● **Data section**
import Summits.ValiantsHypothesis.ValiantsHypothesis.Theorems.NcParseTreeValues
import HarnessLib

/-!
# Designation, the zero-constant parse-tree model and designated sums (FLOS20 Thm 5/13) — H2a

FLOS20 = Fijalkow–Lagarde–Ohlmann–Serre, STACS 2020. H2 of O-L6-20 = THIS FILE + the rank file
`NcHankelIntervalBound` (span theorem `dsum_mem_uptSpan`, `hankel_interval_bound`), over the landed
binary parse trees `circuitPts` / `ptVal` of `NcParseTrees` (LLS18 §2), with NO pointed trees.
THIS FILE (INSTRUMENT, «zero-constant» model = const operands allowed iff they are `0`): the
DESIGNATED node of a shape placed at an offset = its first internal node in preorder whose absolute
interval `(offset, size)` is `good` (`des`, `des_spec`); soundness `ptVal_circuitPts₀` (steps
`ptVal_opPts₀`, `ptVal_sumPts₀`, `ptVal_gatePts₀`, `ptVal_ptLists₀`; S4 `ptVal_circuitPts` has NO
constants, same proof); terms are scalar multiples of words (`opPts_word`), so degree components of
term sums are sub-sums (`degPart_ptVal_filter`, `degPart_term`, `degPart_ncEval_eq_ptVal_filter`);
the DESIGNATED SUM `D(L; α, ℓ, I)` (`dsum`) and its bilinear expansion at a product gate whose
root is not good (`dsum_pairPts`). Scalars: any commutative semiring; any alphabet.
MODEL (verbatim for every file): «Circuits ArithCircuit K σ read in FreeAlgebra K σ (ncEval), K a
field, σ finite; weighted sum gates of any fan-in, product gates of fan-in 1 or 2 (general fan-in:
the landed binz of O-L6-19); the INPUT circuit of a rung is const-free with non-constant output
(print: homogenisation, HWY10 §2 / LMS16 Lemma 4.2 — not formalised; same clause as
ncPerPoly_uptPrint); the instrument (H2) is proved in the wider ZERO-CONST model (const operands
allowed iff 0) so that block substitutions with vanishing entries stay inside it.»
print-KNOWN (FLOS20 Theorem 13; the rank-one heart of Theorem 5 without pointed trees) ·
kernel-NEW (no general-circuit parse-tree rank instrument in the tree) · INSTRUMENT ·
0 S-currency · closes NO item · A_nc stmt-23446 / PerNotNcVP / VP ≠ VNP untouched.
[cite: FijalkowLagardeOhlmannSerre2020, Theorem 5 (p. 7–8), Theorem 13 (p. 12)]
[cite: LagardeLimayeSrinivasan2018, §2 (parse trees)]
[cite: LimayeMalodSrinivasan2016, Lemma 4.2 (homogenisation, print only)]
[cite: HrubesWigdersonYehudayoff2010, §2 (homogeneous components)]
-/

noncomputable section

namespace Summit.ValiantsHypothesis.ValiantsHypothesis.Theorems.NcHankelIntervalModel

set_option linter.dupNamespace false
open Literature.Computability.AlgebraicComplexity
  Literature.Computability.AlgebraicComplexity.ArithCircuit
  Summit.ValiantsHypothesis.ValiantsHypothesis.Theorems.NcAutomatonIntersection
  Summit.ValiantsHypothesis.ValiantsHypothesis.Theorems.NcCentralWidth
  Summit.ValiantsHypothesis.ValiantsHypothesis.Theorems.NcSOSDegreeFour
  Summit.ValiantsHypothesis.ValiantsHypothesis.Theorems.NcUniqueParseTree
  Summit.ValiantsHypothesis.ValiantsHypothesis.Theorems.NcParseTrees
  Summit.ValiantsHypothesis.ValiantsHypothesis.Theorems.NcParseTreeValues

universe u v

/-! ### §1 Designation on shapes -/

/-- **Designation**: the absolute interval `(offset, size)` of the FIRST internal node in preorder of
the shape `S` placed at offset `α` whose interval is `good`, if any.
[cite: FijalkowLagardeOhlmannSerre2020, Theorem 5] -/
def des (good : ℕ → ℕ → Bool) : Shape → ℕ → Option (ℕ × ℕ)
  | .leaf, _ => none
  | .node l r, α =>
    if good α (l.size + r.size) then some (α, l.size + r.size)
    else (des good l α).or (des good r (α + l.size))

/-- A designated interval is good, internal (`2 ≤` size) and inside the shape.
[cite: FijalkowLagardeOhlmannSerre2020, Theorem 5] -/
theorem des_spec {good : ℕ → ℕ → Bool} {S : Shape} {α a m : ℕ}
    (h : des good S α = some (a, m)) : good a m = true ∧ 2 ≤ m ∧ α ≤ a ∧ a + m ≤ α + S.size := by
  induction S generalizing α with
  | leaf => simp [des] at h
  | node l r ihl ihr =>
    have hl := (length_nodes l).2
    have hr := (length_nodes r).2
    simp only [des] at h
    split_ifs at h with hg
    · rw [Option.some.injEq, Prod.mk.injEq] at h
      obtain ⟨h1, h2⟩ := h
      refine ⟨by rw [← h1, ← h2]; exact hg, by omega, by omega, ?_⟩
      show a + m ≤ α + (l.size + r.size); omega
    · cases hdl : des good l α with
      | some J =>
        rw [hdl, Option.some_or, Option.some.injEq] at h
        rw [h] at hdl
        obtain ⟨h1, h2, h3, h4⟩ := ihl hdl
        refine ⟨h1, h2, h3, ?_⟩
        show a + m ≤ α + (l.size + r.size); omega
      | none =>
        rw [hdl, Option.none_or] at h
        obtain ⟨h1, h2, h3, h4⟩ := ihr h
        refine ⟨h1, h2, by omega, ?_⟩
        show a + m ≤ α + (l.size + r.size); omega

/-! ### §2 Parse trees in the ZERO-CONSTANT model (const operands allowed iff they are `0`) -/

section Model

variable {R : Type u} [CommSemiring R] {σ : Type v}

/-- Zero-constant soundness, operands (`const 0`: no tree). [cite: LagardeLimayeSrinivasan2018, §2] -/
theorem ptVal_opPts₀ {W : List (List (Shape × FreeAlgebra R σ))} {vals : List (FreeAlgebra R σ)}
    (hW : ∀ j, ptVal (W.getD j []) = vals.getD j 0) (u : Operand R σ)
    (hu : ∀ c, u = Operand.const c → c = 0) : ptVal (opPts W u) = u.ncEval vals := by
  cases u with
  | var x => simp [opPts, ptVal, Operand.ncEval]
  | const c => simp [opPts, ptVal, Operand.ncEval, hu c rfl]
  | gate j => simpa [opPts, Operand.ncEval] using hW j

● **What you should do**
Given the records above, restate word for word only the lines starting at the one with "over the landed" and ending at the one with "Literature.Computability.AlgebraicComplexity.ArithCircuit".

● **Result**
`NcHankelIntervalBound` (span theorem `dsum_mem_uptSpan`, `hankel_interval_bound`), over the landed
binary parse trees `circuitPts` / `ptVal` of `NcParseTrees` (LLS18 §2), with NO pointed trees.
THIS FILE (INSTRUMENT, «zero-constant» model = const operands allowed iff they are `0`): the
DESIGNATED node of a shape placed at an offset = its first internal node in preorder whose absolute
interval `(offset, size)` is `good` (`des`, `des_spec`); soundness `ptVal_circuitPts₀` (steps
`ptVal_opPts₀`, `ptVal_sumPts₀`, `ptVal_gatePts₀`, `ptVal_ptLists₀`; S4 `ptVal_circuitPts` has NO
constants, same proof); terms are scalar multiples of words (`opPts_word`), so degree components of
term sums are sub-sums (`degPart_ptVal_filter`, `degPart_term`, `degPart_ncEval_eq_ptVal_filter`);
the DESIGNATED SUM `D(L; α, ℓ, I)` (`dsum`) and its bilinear expansion at a product gate whose
root is not good (`dsum_pairPts`). Scalars: any commutative semiring; any alphabet.
MODEL (verbatim for every file): «Circuits ArithCircuit K σ read in FreeAlgebra K σ (ncEval), K a
field, σ finite; weighted sum gates of any fan-in, product gates of fan-in 1 or 2 (general fan-in:
the landed binz of O-L6-19); the INPUT circuit of a rung is const-free with non-constant output
(print: homogenisation, HWY10 §2 / LMS16 Lemma 4.2 — not formalised; same clause as
ncPerPoly_uptPrint); the instrument (H2) is proved in the wider ZERO-CONST model (const operands
allowed iff 0) so that block substitutions with vanishing entries stay inside it.»
print-KNOWN (FLOS20 Theorem 13; the rank-one heart of Theorem 5 without pointed trees) ·
kernel-NEW (no general-circuit parse-tree rank instrument in the tree) · INSTRUMENT ·
0 S-currency · closes NO item · A_nc stmt-23446 / PerNotNcVP / VP ≠ VNP untouched.
[cite: FijalkowLagardeOhlmannSerre2020, Theorem 5 (p. 7–8), Theorem 13 (p. 12)]
[cite: LagardeLimayeSrinivasan2018, §2 (parse trees)]
[cite: LimayeMalodSrinivasan2016, Lemma 4.2 (homogenisation, print only)]
[cite: HrubesWigdersonYehudayoff2010, §2 (homogeneous components)]
-/

noncomputable section

namespace Summit.ValiantsHypothesis.ValiantsHypothesis.Theorems.NcHankelIntervalModel

set_option linter.dupNamespace false
open Literature.Computability.AlgebraicComplexity
  Literature.Computability.AlgebraicComplexity.ArithCircuit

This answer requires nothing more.